Обойти эту проблему Толкин пытался по-разному. Скажем, он думал над идеей о том, что орки были выведены Морготом из особенно развращённых им эльфов (и людей):
«В легендах Древних Дней предполагается, будто сам Дьявол поработил и склонил ко злу часть первых эльфов, ещё до того, как они услышали о «богах», не говоря уже о Боге» (Письмо 153).
«Лучше всего показать искажающую силу Мелькора, как берущую своё начало на уровне морали или теологии. Каждый, кто считает его своим Владыкой (и особенно тот, кто богохульно называет его Отцом или Создателем) скоро становится полностью искажённым, fёa [душа] в своём падении тащит за собой Hro»a [тело] в «Морготство»: ненависть и разрушение <…>
Наконец, имеется ещё один пункт, хотя и слишком ужасный для того, чтобы говорить о нём. В своё время стало ясно, что под влиянием Моргота и его приближённых верящие в них люди в течение нескольких поколений могли деградировать в разуме и привычках почти до орков» («Преображенные Мифы»).

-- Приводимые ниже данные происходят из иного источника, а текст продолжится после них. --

/-
Copyright (c) 2026 the pub-hodgecm-mathlib formalisation cell (harness21).  Prover seat hodgecm-mathlib-LH4-p19 (g2), req620 Track A «(D-RAM) FOUR-FRAME» squad
(STAGE-1b, row (2) of the piece `f_{T₊}`, the (β₂) road (R-36) «PURE-CELL LEDGER»; β₂ sub-dealer LH4-p04 lineage, lane B (RamK), row (L-D♭) «the diagonal cell below the
clean line» — the COUNT, K♮-side digits), 2026-09-04.
-/
import Summits.HodgeConjecture.HodgeConjecture.Theorems.F0P3cDyRamDiagonalCellLabelDigits      -- ★ (this seat, K1): `sum_normSign_eq_card_sub_card`; brings ★ `normSign_eq_of_near`, `normSign_mul_of_fixed`, `exists_fixed_unit_not_norm_v_sub_one_le`, `v_varpi_pow`, `normSign_eq_one_or`
import HarnessLib

/-!
# Crux `H413`, line LH4 «(D-RAM) FOUR-FRAME» — STAGE-1b, row (2), the (β₂) road (R-36), lane B, row (L-D♭), THE COUNT — K♮-SIDE DIGITS: «THE LITERAL HALVES EVERY
# TAIL-DIGIT ORBIT» — in the one-field RamK line `(M; ρ, Θ)` the `M∕K♮`-norm class of `ŵ(V)∕c`, `ŵ(V) = (V − ρθ₀)∕(θ₀ − ρθ₀)`, takes each value on exactly HALF of the
# `F`-digits `V ≡ V₀ (𝔭_F^{d−g})` modulo `𝔭_F^d`, for every `1 ≤ g` (conductor of `M∕K♮` is `d`; `𝒪_Fˣ ⊆ N(M^×)`)

Cell `hodgecm-mathlib` (D-0151), FLOOR 0, crux item H413 = `stmt-HodgeConjecture-24833`, route of record `HCCMUnconditional`; squad F0∕P3c∕LH4; lane
`--supports stmt-HodgeConjecture-24833 --as helper` (count-neutral; pays NO tier-0 row).  THEOREMS ONLY (no `def`, no instance, no notation, no `sorry`, default heartbeats);
★-only imports; states NO law; (β₂) stays a HYPOTHESIS.  DATUM-FREE one-field letters: `K` (= the line model `M`) with two commuting isometric involutions `ρ` (fixing `E`) and `Θ`
(fixing `K♮`; the RAMIFIED datum `IsRamifiedQuadraticDatum Θ ϖE d t` — type RamK), the «doubly fixed units are `Θ`-norms» letter `hFN` (★ `forall_fixed_fixed_exists_mul_theta_eq_of_frame`),
and a `Θ`-fixed integer `θ₀` moved by `ρ` by a unit (`|θ₀ − ρθ₀| = 1`: `𝒪_{K♮} = 𝒪_F ⊕ 𝒪_F·ρθ₀`).  «`F`-digits» = `ρ`- AND `Θ`-fixed integers; `𝔭_F^n` reads `|·| ≤ |ϖE|^{2n}`.

WHY (memo `F0/P3c/LH4/LH4-p19/g0/MECH-LDflat.v1.LH4p19g0.md` 8f57960d §2–§3; sibling ★-cand `F0P3cDyRamDiagonalCellLabelDigits` = the E-side count with the literal ABSTRACT).
In the (T, V)-coordinates of the diagonal cell (`ŵ = T·ŵ(V)`, `T = Tr_ρ ŵ ∈ 𝒪_Fˣ`, `ŵ(V)` the unit of trace `1` with second coordinate `V`), the LITERAL of a D-vertex is the
`N_{M∕K♮}`-class of `ŵ∕c` for a fixed `Θ`-fixed unit `c` (the class of the form scalar); since `𝒪_Fˣ ⊆ N(M^×)` (`hFN`) it is a predicate of `V` alone,
`LIT_c(V) :⟺ ŵ(V)∕c ∈ N_Θ(M^×)`.  THIS FILE proves the HALVING letter the E-side count consumes: on every tail-digit orbit `{V ≡ V₀ (𝔭_F^{d−g})}` (digits modulo `𝔭_F^d`),
`LIT_c` holds on exactly half the digits (`1 ≤ g`).  Mechanism (Serre V §3 Cor. 3 for the datum `(Θ, ϖE, d)`: a `Θ`-fixed NON-norm `c₁ ≡ 1 (mod ϖE^{2(d−1)})`, ★
`exists_fixed_unit_not_norm_v_sub_one_le`): `c₁·ŵ(V) = f″·ŵ(V′)` with `f″ ∈ 𝒪_Fˣ` (a norm by `hFN`) and `V′ ≡ V (𝔭_F^{d−1}) ⊆ (𝔭_F^{d−g})` — the coordinates of `c₁(V − ρθ₀)`
in the basis `{1, ρθ₀}` — so `V ↦ digit(V′)` is a sign-reversing permutation of the orbit's digits.
* §1 `map_coordq`∕`map_coordp` (coordinates `x = p + q·ρθ₀`, `p, q` doubly fixed), `hatw_add_map_hatw` (`Tr_ρ ŵ(V) = 1`), `mul_hatw_eq` (`a·ŵ(V) = (−q)·ŵ(−p∕q)`),
  `v_coordq_add_one_le` ∕ `v_transportV_sub_le` (`|q + 1| ≤ |a − 1|`, `|V′ − V| ≤ |a − 1|`), `v_sub_le_of_hatw_div` (digits are recovered from `ŵ(V)∕f` modulo `𝔭^n`).
* §2 HEAD `sum_normSign_hatw_div_eq_zero` ∕ `two_mul_card_filter_lit_eq_card` — for a digit system `F` of the orbit `{V ≡ V₀ (𝔭_F^{d−g})}` modulo `𝔭_F^d` and any `Θ`-fixed unit `c`:
  `Σ_{V ∈ F} ω_Θ(ŵ(V)∕c) = 0`, i.e. `2·#{V ∈ F ∣ ω_Θ(ŵ(V)∕c) = 1} = #F` — the `hhalf` letter of ★-cand `card_filter_lit_plus_eq_card_filter_lit_not` (after transport `jE`).
WHAT IS NOT CLAIMED: the (T, V)-decomposition of the cell and the lattice fibration (K3–K5), the E-side count (sibling), anything about labels.
HONEST LABEL.  Count-neutral local algebra; nothing printed is asserted; no census law is stated; `HC_CM` is proved only modulo the 7 printed citations (2 remaining named inputs:
hLiu418 = `stmt-HodgeConjecture-24832`, h413 = `stmt-HodgeConjecture-24833`) until rung 0 closes.
## References
* [Serre1979] J.-P. Serre, *Local Fields*, GTM 67 (1979): Ch. V §3 Prop. 5, Cor. 3 pp. 85–87 (conductor of a ramified quadratic extension), Ch. V §2 Prop. 3 (units are norms in the
  unramified case), Ch. XV §2.
* [Flicker1998UnitaryFL] Y. Z. Flicker, *Elementary proof of the fundamental lemma for a unitary group*, Canad. J. Math. 50 (1998): Prop. 7 p. 84 (torus-orbit census, type RamK).
* [Kottwitz1986BaseChangeUnits] R. E. Kottwitz, *Base change for unit elements of Hecke algebras*, Compositio Math. 60 (1986): §1 pp. 240–241.
* [Rogawski1990] J. D. Rogawski, *Automorphic Representations of Unitary Groups in Three Variables*, Ann. of Math. Stud. 123 (1990): §4.9 Prop. 4.9.1 (b) p. 55, §12.2.
-/

set_option autoImplicit false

Но это объяснение тоже плохо работало — ведь у того же Толкина некогда все люди признали Моргота своим Богом (см. тот же «Атрабет»), но в орков не превратились (напротив, часть людей, эдайн, позднее восстала против Моргота и примкнула к эльфам), и даже представители некогда служивших Морготу народов могли позднее обратиться к добру (как народ Бора). Тогда Толкин прибег к ещё более экзотическим сценариям.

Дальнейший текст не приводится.